__Exercise details__:
Find the line containing "the crux by" in the entries below. Restate it and each line after it, word for word, up to and including the line containing "a tilted majorant".

[Input data — start]

/-!
# Crux `SystemZeroRepulsion` (stmt-Parity-11291): per-statistic reductions and the `Re z = 0` cut

Route `AlmostPrimeZeros`, crux `Summit.Parity.BatemanHorn.Theses.AlmostPrimeZeros.SystemZeroRepulsion`
(`T_f(x) := Σ_ρ ‖1 − ρ‖⁻² ≤ C_f`, the sum over the roots of the almost-prime polynomial
`S_x(z) = Σ_{0 ≤ n ≤ x} z^{s_f(n)}`); line `smooth-rough-lattice-acquisition`, reshaped by the fifth lead
(c2, 2026-08-17) to the strategist's near/far split (`Cruxes/SystemZeroRepulsion/STRATEGY-CENSUS.md`).
Everything here is PROVED; `L = log log x`.

* `stub_repulsionStat` — **the two-hypothesis reduction for ONE exponent sequence** `s : ℕ → ℕ`:
  the one-sided disc majorant `‖Σ_{n≤x} z^{s(n)}‖ ≤ A x (log x)^{k(Re z−1)} e^{C‖z−1‖^{3/2}}` on
  `‖z − 1‖ ≤ 3L` (`x ≥ x₀`) and the wide moment `Σ_{n≤x} t^{s(n)} ≤ (x+1)e^{C(tL + t²/L)}`
  (`1 ≤ t ≤ √log x`, `x ≥ x₀`) give `Σ_ρ ‖1−ρ‖⁻² ≤ C'` over the roots of `Σ_{n≤x} X^{s(n)}` for
  EVERY `x` (through the landed per-statistic zones `stub_nearZoneStat`, `stub_farZoneStat`).  The
  landed `Reduction.SystemZeroRepulsion_of_discMajorant_of_farMomentWide` is the same for all
  Bateman–Horn systems at once; the per-statistic form is what a class-by-class composition needs.
* `discMajorant_of_discMajorantLog_stat` — Γ-growth budget `e^{C‖z−1‖log(‖z−1‖+2)}` ⟹ `3/2`-budget,
  per statistic.
* `discMajorantLog_of_halves_stat` and `SystemZeroRepulsion_of_halves_of_farMomentWide` — the
  strategist's cut of the near leaf at `Re z = 0`: RightHalfDiscMajorant (`Re z ≥ 0`, twin-blind)
  ∧ LeftHalfDiscDecay (`Re z < 0`, the parity content) ⟹ DiscMajorantLog, hence with FarMomentWide
  the crux by name (3-leaf glue; the evidence file `AlmostPrimeZerosSystemZeroRepulsionSplit.lean`
  of planner-cstrat-…-p1, transplanted).
* `twinExclusion` — for `P ∈ ℂ[z]` with `P(1) ≠ 0` and `‖P(−1)‖ = ‖P(1)‖`:
  `Re P′(1)/P(1) ≤ Σ_ρ ‖1−ρ‖⁻²` (Hadamard bookkeeping at `z = −1`).  The Selberg twin
  `E_x = S_x(z) + S_x(−z)` of a system is even with mean `≈ k L`, so `T(E_x) → ∞`: the crux is
  violated by every parity twin, and the violation sits in the LEFT half-disc.
* `stub_repulsionOfTiltedStat` — **the radius-`L/C` reduction for ONE exponent sequence** (the
  composition `LinearCappedRepulsion_of_stubs` of crux `LinearCappedRepulsion`, over a general
  `s : ℕ → ℕ`): a tilted majorant `‖Σ z^{s(n)}‖ ≤ (x+1)exp(L(Re z−1) + A(1+‖z−1‖)^{3/2})` on the
  SMALLER disc `‖z−1‖ ≤ L/C` plus a Rankin moment `Σ y^{s(n)} ≤ (x+1)exp(ByL + By^{3/2})` for ALL
  `y ≥ 1` give the same conclusion — the form in which the calibration class `k = 1`, `f = X + h`
  is reached from the landed `f = X` majorants.
-/

noncomputable section

namespace Summit.Parity.BatemanHorn.Cruxes.SystemZeroRepulsion.NearFar

open scoped BigOperators
open Summit.Parity.BatemanHorn.Theses.AlmostPrimeZeros
open Summit.Parity.BatemanHorn.Cruxes.SystemZeroRepulsion.SmoothRoughLatticeAcquisition
open Summit.Parity.BatemanHorn.Cruxes.SystemZeroRepulsion.Reduction
open Summit.Parity.BatemanHorn.Cruxes.LinearCappedRepulsion.JensenStieltjesMajorant

/-! ### The two-hypothesis reduction, per statistic -/

/-- **`T ≤ C` for one exponent sequence from its disc majorant and its wide moment** (registered
helper stub `stub_repulsionStat` of the crux).  For `s : ℕ → ℕ`, `k : ℕ`: the one-sided disc
majorant `‖Σ_{n≤x} z^{s(n)}‖ ≤ A x (log x)^{k(Re z−1)} e^{C‖z−1‖^{3/2}}` on `‖z − 1‖ ≤ 3 log log x`
for `x ≥ x₀`, and the wide moment `Σ_{n≤x} t^{s(n)} ≤ (x+1) e^{C(t log log x + t²/log log x)}` for
`x ≥ x₀`, `x ≥ 3`, `1 ≤ t ≤ √log x`, imply that `Σ_ρ ‖1−ρ‖⁻²` over the roots (with multiplicity) of
`Σ_{n≤x} X^{s(n)}` is bounded by one constant for all `x`.  Proof: near zone (`‖1−ρ‖ < log log x`,
`stub_nearZoneStat`) + far zone (`stub_farZoneStat`) from `max x₀ x₀' 64` on; the finitely many
earlier values are absorbed (`bounded_of_eventually_bounded`). -/
theorem stub_repulsionStat :
    ∀ (s : ℕ → ℕ) (k : ℕ),
      (∃ A C : ℝ, ∃ x₀ : ℕ, ∀ x : ℕ, x₀ ≤ x → ∀ z : ℂ, ‖z - 1‖ ≤ 3 * Real.log (Real.log (x : ℝ)) →
        ‖∑ n ∈ Finset.range (x + 1), z ^ (s n)‖ ≤
          A * (x : ℝ) * (Real.log (x : ℝ)) ^ ((k : ℝ) * (z.re - 1)) * Real.exp (C * ‖z - 1‖ ^ (3 / 2 : ℝ))) →
      (∃ C : ℝ, ∃ x₀ : ℕ, ∀ x : ℕ, x₀ ≤ x → 3 ≤ x → ∀ t : ℝ, 1 ≤ t → t ≤ Real.sqrt (Real.log (x : ℝ)) →
        ∑ n ∈ Finset.range (x + 1), t ^ (s n) ≤
          ((x : ℝ) + 1) * Real.exp (C * (t * Real.log (Real.log (x : ℝ)) + t ^ 2 / Real.log (Real.log (x : ℝ))))) →
      ∃ C : ℝ, ∀ x : ℕ,
        ((∑ n ∈ Finset.range (x + 1), (Polynomial.X : Polynomial ℂ) ^ (s n)).roots.map
          (fun ρ : ℂ => (‖(1 : ℂ) - ρ‖ ^ 2)⁻¹)).sum ≤ C := by
  intro s k hdisc hmom
  obtain ⟨A, C, x₀, hA⟩ := hdisc
  obtain ⟨C₁, x₁, hC₁⟩ := hmom
  obtain ⟨K, hK⟩ := stub_nearZoneStat s k A C x₀ hA
  have hfar := stub_farZoneStat s C₁ x₁ hC₁
  have hT0 : ∀ x : ℕ, 0 ≤ (((∑ n ∈ Finset.range (x + 1), (Polynomial.X : Polynomial ℂ) ^ (s n)).roots.map
      (fun ρ : ℂ => (‖(1 : ℂ) - ρ‖ ^ 2)⁻¹)).sum) := fun x => zoneSum_nonneg _
  exact bounded_of_eventually_bounded hT0
    (B := K + (4 * ((1 + Real.exp 1) * max C₁ 0) + 8 * ((1 + Real.exp 1) ^ 2 * max C₁ 0) +
      16 * Real.exp 1 ^ 2 * (4 + 4 * max C₁ 0))) (x₀ := max (max x₀ 16) (max x₁ 64))
    (fun x hx => by
      rw [zoneSplit _ (Real.log (Real.log (x : ℝ)))]
      exact add_le_add (hK x (le_of_max_le_left hx)) (hfar x (le_of_max_le_right hx)))

/-! ### The Γ-growth form of the disc majorant, per statistic -/

/-- `log (r + 2) ≤ 2 √r + 1` for `r ≥ 0`. -/
private theorem log_add_two_le {r : ℝ} (hr : 0 ≤ r) : Real.log (r + 2) ≤ 2 * Real.sqrt r + 1 := by
  -- adapted from Theorems/AlmostPrimeZerosSystemZeroRepulsionReduction.lean
  have h2 : (0 : ℝ) < r + 2 := by linarith
  have h1 : Real.log (r + 2) = 2 * Real.log (Real.sqrt (r + 2)) := by
    rw [Real.log_sqrt h2.le]; ring
  have h3 : Real.log (Real.sqrt (r + 2)) ≤ Real.sqrt (r + 2) - 1 :=
    Real.log_le_sub_one_of_pos (Real.sqrt_pos.2 h2)
  have h4 : Real.sqrt (r + 2) ≤ Real.sqrt r + 3 / 2 := by
    rw [Real.sqrt_le_left (by positivity)]
    nlinarith [Real.sq_sqrt hr, Real.sqrt_nonneg r]
  linarith

/-- `r log (r + 2) ≤ 3 r^{3/2} + 1` for `r ≥ 0`. -/
private theorem mul_log_le_rpow {r : ℝ} (hr : 0 ≤ r) :
    r * Real.log (r + 2) ≤ 3 * r ^ (3 / 2 : ℝ) + 1 := by
  -- adapted from Theorems/AlmostPrimeZerosSystemZeroRepulsionReduction.lean
  have hrp : r ^ (3 / 2 : ℝ) = r * Real.sqrt r := by
    rw [show (3 / 2 : ℝ) = 1 + 1 / 2 by norm_num, Real.rpow_add' hr (by norm_num), Real.rpow_one,
      Real.sqrt_eq_rpow]
  rw [hrp]
  have h1 : r * Real.log (r + 2) ≤ r * (2 * Real.sqrt r + 1) :=
    mul_le_mul_of_nonneg_left (log_add_two_le hr) hr
  have h2 : r ≤ r * Real.sqrt r + 1 := by
    rcases le_or_gt r 1 with h | h
    · nlinarith [mul_nonneg hr (Real.sqrt_nonneg r)]
    · have hs : 1 ≤ Real.sqrt r := by
        rw [show (1 : ℝ) = Real.sqrt 1 by simp]
        exact Real.sqrt_le_sqrt h.le
      nlinarith
  nlinarith [mul_nonneg hr (Real.sqrt_nonneg r)]

/-- **Γ-growth form ⟹ `3/2`-form, per statistic.**  A disc majorant with budget
`e^{C‖z−1‖ log(‖z−1‖+2)}` on `‖z − 1‖ ≤ 3 log log x` (`x ≥ x₀`) implies the one with budget
`e^{C'‖z−1‖^{3/2}}` from `max x₀ 2` on (`A' = max A 0 · e^{C⁺}`, `C' = 3C⁺`, `C⁺ = max C 0`). -/
theorem discMajorant_of_discMajorantLog_stat (s : ℕ → ℕ) (k : ℕ) :
    (∃ A C : ℝ, ∃ x₀ : ℕ, ∀ x : ℕ, x₀ ≤ x → ∀ z : ℂ, ‖z - 1‖ ≤ 3 * Real.log (Real.log (x : ℝ)) →
        ‖∑ n ∈ Finset.range (x + 1), z ^ (s n)‖ ≤
          A * (x : ℝ) * (Real.log (x : ℝ)) ^ ((k : ℝ) * (z.re - 1)) *
            Real.exp (C * ‖z - 1‖ * Real.log (‖z - 1‖ + 2))) →
    ∃ A C : ℝ, ∃ x₀ : ℕ, ∀ x : ℕ, x₀ ≤ x → ∀ z : ℂ, ‖z - 1‖ ≤ 3 * Real.log (Real.log (x : ℝ)) →
        ‖∑ n ∈ Finset.range (x + 1), z ^ (s n)‖ ≤
          A * (x : ℝ) * (Real.log (x : ℝ)) ^ ((k : ℝ) * (z.re - 1)) * Real.exp (C * ‖z - 1‖ ^ (3 / 2 : ℝ)) := by
  -- adapted from `Reduction.discMajorant_of_discMajorantLog`
  rintro ⟨A, C, x₀, h⟩
  refine ⟨max A 0 * Real.exp (max C 0), 3 * max C 0, max x₀ 2, fun x hx z hz => ?_⟩
  have hx₀ : x₀ ≤ x := le_of_max_le_left hx
  have hx2 : (2 : ℝ) ≤ x := by exact_mod_cast le_of_max_le_right hx
  have hlogx : 0 < Real.log (x : ℝ) := Real.log_pos (by linarith)
  set r : ℝ := ‖z - 1‖ with hr
  have hr0 : 0 ≤ r := norm_nonneg _
  set P : ℝ := (x : ℝ) * (Real.log (x : ℝ)) ^ ((k : ℝ) * (z.re - 1)) with hP
  have hP0 : 0 ≤ P := mul_nonneg (by positivity) (Real.rpow_nonneg hlogx.le _)
  have hrl : 0 ≤ r * Real.log (r + 2) := mul_nonneg hr0 (Real.log_nonneg (by linarith))
  have hexp : C * r * Real.log (r + 2) ≤ max C 0 + 3 * max C 0 * r ^ (3 / 2 : ℝ) := by
    have h1 : C * r * Real.log (r + 2) ≤ max C 0 * (r * Real.log (r + 2)) := by
      rw [mul_assoc]; exact mul_le_mul_of_nonneg_right (le_max_left C 0) hrl
    have h2 : max C 0 * (r * Real.log (r + 2)) ≤ max C 0 * (3 * r ^ (3 / 2 : ℝ) + 1) :=
      mul_le_mul_of_nonneg_left (mul_log_le_rpow hr0) (le_max_right C 0)
    nlinarith
  calc ‖∑ n ∈ Finset.range (x + 1), z ^ (s n)‖
      ≤ A * (x : ℝ) * (Real.log (x : ℝ)) ^ ((k : ℝ) * (z.re - 1)) *
          Real.exp (C * ‖z - 1‖ * Real.log (‖z - 1‖ + 2)) := h x hx₀ z hz
    _ = A * (P * Real.exp (C * r * Real.log (r + 2))) := by rw [hP, hr]; ring
    _ ≤ max A 0 * (P * Real.exp (C * r * Real.log (r + 2))) :=
        mul_le_mul_of_nonneg_right (le_max_left A 0) (by positivity)
    _ ≤ max A 0 * (P * Real.exp (max C 0 + 3 * max C 0 * r ^ (3 / 2 : ℝ))) :=
        mul_le_mul_of_nonneg_left (mul_le_mul_of_nonneg_left (Real.exp_le_exp.2 hexp) hP0)
          (le_max_right A 0)
    _ = max A 0 * Real.exp (max C 0) * (x : ℝ) * (Real.log (x : ℝ)) ^ ((k : ℝ) * (z.re - 1)) *
          Real.exp (3 * max C 0 * ‖z - 1‖ ^ (3 / 2 : ℝ)) := by
        rw [Real.exp_add, hP, hr]; ring

/-- **Two-hypothesis reduction with the Γ-growth disc majorant, per statistic**: the disc
majorant in the form the LSD heuristic predicts (budget `e^{C‖z−1‖log(‖z−1‖+2)}` on
`‖z−1‖ ≤ 3 log log x`) and the wide moment give `Σ_ρ ‖1−ρ‖⁻² ≤ C'` for all `x`. -/
theorem repulsionStat_of_discMajorantLog_of_moment (s : ℕ → ℕ) (k : ℕ)
    (hdisc : ∃ A C : ℝ, ∃ x₀ : ℕ, ∀ x : ℕ, x₀ ≤ x → ∀ z : ℂ, ‖z - 1‖ ≤ 3 * Real.log (Real.log (x : ℝ)) →
        ‖∑ n ∈ Finset.range (x + 1), z ^ (s n)‖ ≤
          A * (x : ℝ) * (Real.log (x : ℝ)) ^ ((k : ℝ) * (z.re - 1)) *
            Real.exp (C * ‖z - 1‖ * Real.log (‖z - 1‖ + 2)))
    (hmom : ∃ C : ℝ, ∃ x₀ : ℕ, ∀ x : ℕ, x₀ ≤ x → 3 ≤ x → ∀ t : ℝ, 1 ≤ t → t ≤ Real.sqrt (Real.log (x : ℝ)) →
        ∑ n ∈ Finset.range (x + 1), t ^ (s n) ≤
          ((x : ℝ) + 1) * Real.exp (C * (t * Real.log (Real.log (x : ℝ)) + t ^ 2 / Real.log (Real.log (x : ℝ))))) :
    ∃ C : ℝ, ∀ x : ℕ,
        ((∑ n ∈ Finset.range (x + 1), (Polynomial.X : Polynomial ℂ) ^ (s n)).roots.map
          (fun ρ : ℂ => (‖(1 : ℂ) - ρ‖ ^ 2)⁻¹)).sum ≤ C :=
  stub_repulsionStat s k (discMajorant_of_discMajorantLog_stat s k hdisc) hmom

/-! ### The cut of the near leaf at `Re z = 0` -/

/-- **RightHalfDiscMajorant ∧ LeftHalfDiscDecay ⟹ DiscMajorantLog, per statistic.**  If the
Γ-growth majorant `‖Σ_{n≤x} z^{s(n)}‖ ≤ A x (log x)^{k(Re z−1)} e^{C‖z−1‖log(‖z−1‖+2)}` holds on the
right half `{‖z−1‖ ≤ 3 log log x, Re z ≥ 0}` of the growing disc (constants `A₁, C₁, x₁`) and on its
left half `{‖z−1‖ ≤ 3 log log x, Re z < 0}` (constants `A₂, C₂, x₂`), it holds on the whole disc with
`A = max (max A₁ A₂) 0`, `C = max (max C₁ C₂) 0`, from `max (max x₁ x₂) 2` on. -/
theorem discMajorantLog_of_halves_stat (s : ℕ → ℕ) (k : ℕ)
    (hright : ∃ A C : ℝ, ∃ x₀ : ℕ, ∀ x : ℕ, x₀ ≤ x → ∀ z : ℂ, ‖z - 1‖ ≤ 3 * Real.log (Real.log (x : ℝ)) →
        0 ≤ z.re →
        ‖∑ n ∈ Finset.range (x + 1), z ^ (s n)‖ ≤
          A * (x : ℝ) * (Real.log (x : ℝ)) ^ ((k : ℝ) * (z.re - 1)) *
            Real.exp (C * ‖z - 1‖ * Real.log (‖z - 1‖ + 2)))
    (hleft : ∃ A C : ℝ, ∃ x₀ : ℕ, ∀ x : ℕ, x₀ ≤ x → ∀ z : ℂ, ‖z - 1‖ ≤ 3 * Real.log (Real.log (x : ℝ)) →
        z.re < 0 →
        ‖∑ n ∈ Finset.range (x + 1), z ^ (s n)‖ ≤
          A * (x : ℝ) * (Real.log (x : ℝ)) ^ ((k : ℝ) * (z.re - 1)) *
            Real.exp (C * ‖z - 1‖ * Real.log (‖z - 1‖ + 2))) :
    ∃ A C : ℝ, ∃ x₀ : ℕ, ∀ x : ℕ, x₀ ≤ x → ∀ z : ℂ, ‖z - 1‖ ≤ 3 * Real.log (Real.log (x : ℝ)) →
        ‖∑ n ∈ Finset.range (x + 1), z ^ (s n)‖ ≤
          A * (x : ℝ) * (Real.log (x : ℝ)) ^ ((k : ℝ) * (z.re - 1)) *
            Real.exp (C * ‖z - 1‖ * Real.log (‖z - 1‖ + 2)) := by
  obtain ⟨A₁, C₁, x₁, h₁⟩ := hright
  obtain ⟨A₂, C₂, x₂, h₂⟩ := hleft
  refine ⟨max (max A₁ A₂) 0, max (max C₁ C₂) 0, max (max x₁ x₂) 2, fun x hx z hz => ?_⟩
  have hx₁ : x₁ ≤ x := le_trans (le_max_left _ _) (le_of_max_le_left hx)
  have hx₂ : x₂ ≤ x := le_trans (le_max_right _ _) (le_of_max_le_left hx)
  have hx2 : (2 : ℝ) ≤ x := by exact_mod_cast le_of_max_le_right hx
  have hlogx : 0 < Real.log (x : ℝ) := Real.log_pos (by linarith)
  set r : ℝ := ‖z - 1‖ with hr
  have hr0 : 0 ≤ r := norm_nonneg _
  have hrl : 0 ≤ r * Real.log (r + 2) := mul_nonneg hr0 (Real.log_nonneg (by linarith))
  set P : ℝ := (x : ℝ) * (Real.log (x : ℝ)) ^ ((k : ℝ) * (z.re - 1)) with hP
  have hP0 : 0 ≤ P := mul_nonneg (by positivity) (Real.rpow_nonneg hlogx.le _)
  -- a bound with constants `(A', C')` improves to the `max`-constants
  have hmono : ∀ A' C' : ℝ, A' ≤ max (max A₁ A₂) 0 → C' ≤ max (max C₁ C₂) 0 →
      A' * (x : ℝ) * (Real.log (x : ℝ)) ^ ((k : ℝ) * (z.re - 1)) * Real.exp (C' * ‖z - 1‖ * Real.log (‖z - 1‖ + 2)) ≤
        max (max A₁ A₂) 0 * (x : ℝ) * (Real.log (x : ℝ)) ^ ((k : ℝ) * (z.re - 1)) *
          Real.exp (max (max C₁ C₂) 0 * ‖z - 1‖ * Real.log (‖z - 1‖ + 2)) := by
    intro A' C' hA' hC'
    have hE : Real.exp (C' * ‖z - 1‖ * Real.log (‖z - 1‖ + 2)) ≤
        Real.exp (max (max C₁ C₂) 0 * ‖z - 1‖ * Real.log (‖z - 1‖ + 2)) := by
      refine Real.exp_le_exp.2 ?_
      rw [← hr, mul_assoc, mul_assoc]
      exact mul_le_mul_of_nonneg_right hC' hrl
    calc A' * (x : ℝ) * (Real.log (x : ℝ)) ^ ((k : ℝ) * (z.re - 1)) * Real.exp (C' * ‖z - 1‖ * Real.log (‖z - 1‖ + 2))
        = A' * (P * Real.exp (C' * ‖z - 1‖ * Real.log (‖z - 1‖ + 2))) := by rw [hP]; ring
      _ ≤ max (max A₁ A₂) 0 * (P * Real.exp (C' * ‖z - 1‖ * Real.log (‖z - 1‖ + 2))) :=
          mul_le_mul_of_nonneg_right hA' (by positivity)
      _ ≤ max (max A₁ A₂) 0 * (P * Real.exp (max (max C₁ C₂) 0 * ‖z - 1‖ * Real.log (‖z - 1‖ + 2))) :=
          mul_le_mul_of_nonneg_left (mul_le_mul_of_nonneg_left hE hP0) (le_max_right _ _)
      _ = _ := by rw [hP]; ring
  rcases le_or_gt 0 z.re with hre | hre
  · exact (h₁ x hx₁ z hz hre).trans
      (hmono A₁ C₁ ((le_max_left _ _).trans (le_max_left _ _)) ((le_max_left _ _).trans (le_max_left _ _)))
  · exact (h₂ x hx₂ z hz hre).trans
      (hmono A₂ C₂ ((le_max_right _ _).trans (le_max_left _ _)) ((le_max_right _ _).trans (le_max_left _ _)))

[Input data — finish]

__Solution to this exercise__:
  the crux by name (3-leaf glue; the evidence file `AlmostPrimeZerosSystemZeroRepulsionSplit.lean`
  of planner-cstrat-…-p1, transplanted).
* `twinExclusion` — for `P ∈ ℂ[z]` with `P(1) ≠ 0` and `‖P(−1)‖ = ‖P(1)‖`:
  `Re P′(1)/P(1) ≤ Σ_ρ ‖1−ρ‖⁻²` (Hadamard bookkeeping at `z = −1`).  The Selberg twin
  `E_x = S_x(z) + S_x(−z)` of a system is even with mean `≈ k L`, so `T(E_x) → ∞`: the crux is
  violated by every parity twin, and the violation sits in the LEFT half-disc.
* `stub_repulsionOfTiltedStat` — **the radius-`L/C` reduction for ONE exponent sequence** (the
  composition `LinearCappedRepulsion_of_stubs` of crux `LinearCappedRepulsion`, over a general
  `s : ℕ → ℕ`): a tilted majorant `‖Σ z^{s(n)}‖ ≤ (x+1)exp(L(Re z−1) + A(1+‖z−1‖)^{3/2})` on the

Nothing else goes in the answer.